_Given entries_.

import Summits.HodgeConjecture.HodgeConjecture.Theorems.Ring2WeilCoverageCMFieldBiquadraticIntegerClasses
import Summits.HodgeConjecture.HodgeConjecture.Theorems.Ring2WeilCoverageCMFieldRationalPrimeRuleInstancesIII
import HarnessLib

/-!
# Ring 2 — Weil-family coverage, CM-field rows: THE INTEGER ROWS `W8.E.[n]` of the biquadratic b03.29 tables, II — the `ℚ(ζ₄₀)`-fields
  (WEIL-FAMILY-COVERAGE «## b03», cell (xxi⁵), part 30)

research route conditional on HC_CM; not a corollary; Q11.4-sentence-2 already refuted in dim ≥ 3.

On Deligne's carrier `R = S² + pS + q` (`F = ℚ(θ)`, `E = F(√θ)`, classes `[n] ∈ F^×/Nm_{E/F}(E^×)` labelled by their `T`-sets)
[cite: Deligne1982HodgeCycles, §4 p. 30, (1), Cor. 4.2] the biquadratic b03.29 fields `E = F(√b₀)` have their PRIMES
classified by parts 16–19 (`[ℓ] ≠ [1] ⟺ ℓ` in explicit classes mod `24 ∕ 40 ∕ 60`; every prime dividing `2·disc·b₀` is a
norm).  Part IX-M's `natCast_eq_split_iff_even` turns this into the classification of ALL integer rows once each non-split
prime obstructs with a cofactor (`[ℓ·w] ≠ [1]`, `ℓ ∤ w`) — supplied by the cofactor transfer of part 29 (§72).  This file: §77–§80 the
four `ℚ(ζ₄₀)`-fields `ℚ(i,√10)`, `ℚ(√-5,√2)`, `ℚ(√-2,√5)`, `ℚ(√-2,√-5)`: **`[n] = [1] ⟺` every non-split prime divides `n`
to an even power; `[n₁] = [n₂] ⟺` equal parities.**
No new definition, no named fact, no sorry; nothing about the Hodge conjecture is asserted (index-set bookkeeping only).
-/

noncomputable section

set_option linter.dupNamespace false

open Polynomial NumberField IsDedekindDomain

namespace Summit.HodgeConjecture.HodgeConjecture.Ring2.WeilCoverageCM

open Literature.AlgebraicGeometry.Deligne1982
open Literature.AlgebraicGeometry.HodgeTheory (splitDiscriminantClassCM)
open Literature.NumberTheory.QuadraticForms

variable {R : Polynomial ℤ} [Fact (Irreducible (cmPolyQ R))] [Fact (Irreducible (realPolyQ R))]

/-! ### §77 `E = ℚ(i,√10)` (`R = S² + 22S + 81`, `F = ℚ(√10)`): non-split primes `ℓ % 40 = 3 ∨ ℓ % 40 = 27 ∨ ℓ % 40 = 31 ∨ ℓ % 40 = 39` -/
section IsqrtNeg1Sqrt10
/-- **Cofactor obstruction for `ℚ(i,√10)`**: for every non-split prime `ℓ` (`ℓ % 40 = 3 ∨ ℓ % 40 = 27 ∨ ℓ % 40 = 31 ∨ ℓ % 40 = 39`) and every `w ∈ ℤ` with
`ℓ ∤ w`: `[ℓ·w] ≠ [(-1)^k]` (`k` even) — the inert degree-one place over `ℓ` of part 12 has `ord_v(ℓw) = ord_v ℓ` odd.
[cite: Deligne1982HodgeCycles, §4 (1) and Cor. 4.2] [cite: Omeara1963, §63B Example 63:12 and §71D Thm. 71:18] -/
theorem sqrtNeg1Sqrt10_mk_natCast_mul_ne_splitDiscriminantClassCM (hR : R = X ^ 2 + C 22 * X + C 81) {ℓ : ℕ} (hℓ : ℓ.Prime)
    (hS : ℓ % 40 = 3 ∨ ℓ % 40 = 27 ∨ ℓ % 40 = 31 ∨ ℓ % 40 = 39) {w : ℤ} (hw : ¬ (ℓ : ℤ) ∣ w) (qℓ : (realField R)ˣ)
    (hqℓ : (qℓ : realField R) = (ℓ : realField R) * (w : realField R)) {k : ℕ} (hk : Even k) :
    (QuotientGroup.mk qℓ : cmNormResidueGroup R) ≠ splitDiscriminantClassCM R k := by
  haveI := Fact.mk hℓ
  have hroots := roots_real_neg_of_quadratic hR (by norm_num) (by norm_num) (by norm_num)
  have hrel := root_rel_quadratic hR
  push_cast at hrel
  have hℓ0 : (ℓ : realField R) ≠ 0 := by exact_mod_cast hℓ.ne_zero
  have hne := (sqrtNeg1Sqrt10_mk_prime_ne_splitDiscriminantClassCM_iff_mod hR hℓ (Units.mk0 _ hℓ0) (Units.val_mk0 _)
    even_two).2 hS
  have hfac : AdjoinRoot.root (realPolyQ R) = -((-9/2 : realField R) + (-1/2 : realField R) * AdjoinRoot.root (realPolyQ R)) ^ 2 := by
    linear_combination (1/4 : realField R) * hrel
  exact mk_natCast_mul_ne_splitDiscriminantClassCM_of_ne_of_root_eq_neg_sq hroots hfac (sqrtNeg1Sqrt10_ratPrimeRule_dyadic_unique hR)
    hℓ (Units.mk0 _ hℓ0) (Units.val_mk0 _) even_two hne hw qℓ hqℓ hk

/-- **THE INTEGER ROWS of the `ℚ(i,√10)` table**: for `n ≥ 1`, **`[n] = [1] ⟺` every prime `ℓ` with `ℓ % 40 = 3 ∨ ℓ % 40 = 27 ∨ ℓ % 40 = 31 ∨ ℓ % 40 = 39` divides `n`
to an EVEN power** (part IX-M's induction; no exceptional prime). [cite: Deligne1982HodgeCycles, §4 (1) and Cor. 4.2]
[cite: Landherr1936HermitianForms] -/
theorem sqrtNeg1Sqrt10_natCast_eq_splitDiscriminantClassCM_iff (hR : R = X ^ 2 + C 22 * X + C 81) (n : ℕ) (hn : 1 ≤ n)
    (v : (realField R)ˣ) (hv : (v : realField R) = n) :
    (QuotientGroup.mk v : cmNormResidueGroup R) = splitDiscriminantClassCM R 2 ↔
      ∀ ℓ : ℕ, ℓ.Prime → (ℓ % 40 = 3 ∨ ℓ % 40 = 27 ∨ ℓ % 40 = 31 ∨ ℓ % 40 = 39) → Even (n.factorization ℓ) := by
  refine (natCast_eq_split_iff_even (fun ℓ ↦ ¬ (ℓ % 40 = 3 ∨ ℓ % 40 = 27 ∨ ℓ % 40 = 31 ∨ ℓ % 40 = 39)) 1 ?_ (fun h ↦ absurd h Nat.not_prime_one) ?_ n hn v
    hv).trans (forall_congr' fun ℓ ↦ forall_congr' fun _ ↦ by simp only [not_not])
  · intro ℓ hℓ hs u hu
    by_contra hne
    exact hs ((sqrtNeg1Sqrt10_mk_prime_ne_splitDiscriminantClassCM_iff_mod hR hℓ u hu even_two).1 hne)
  · intro ℓ hℓ hs _ w hw u hu
    exact sqrtNeg1Sqrt10_mk_natCast_mul_ne_splitDiscriminantClassCM hR hℓ (not_not.1 hs) hw u
      (by rw [hu, map_mul, map_natCast, map_intCast]) even_two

_What is required_.
From the data above, output only the lines between the line containing "Thm. 71:18] -/" and the line containing "(hS : ℓ % 40", inclusive, exactly as written.

_Solution_.
[cite: Deligne1982HodgeCycles, §4 (1) and Cor. 4.2] [cite: Omeara1963, §63B Example 63:12 and §71D Thm. 71:18] -/
theorem sqrtNeg1Sqrt10_mk_natCast_mul_ne_splitDiscriminantClassCM (hR : R = X ^ 2 + C 22 * X + C 81) {ℓ : ℕ} (hℓ : ℓ.Prime)
    (hS : ℓ % 40 = 3 ∨ ℓ % 40 = 27 ∨ ℓ % 40 = 31 ∨ ℓ % 40 = 39) {w : ℤ} (hw : ¬ (ℓ : ℤ) ∣ w) (qℓ : (realField R)ˣ)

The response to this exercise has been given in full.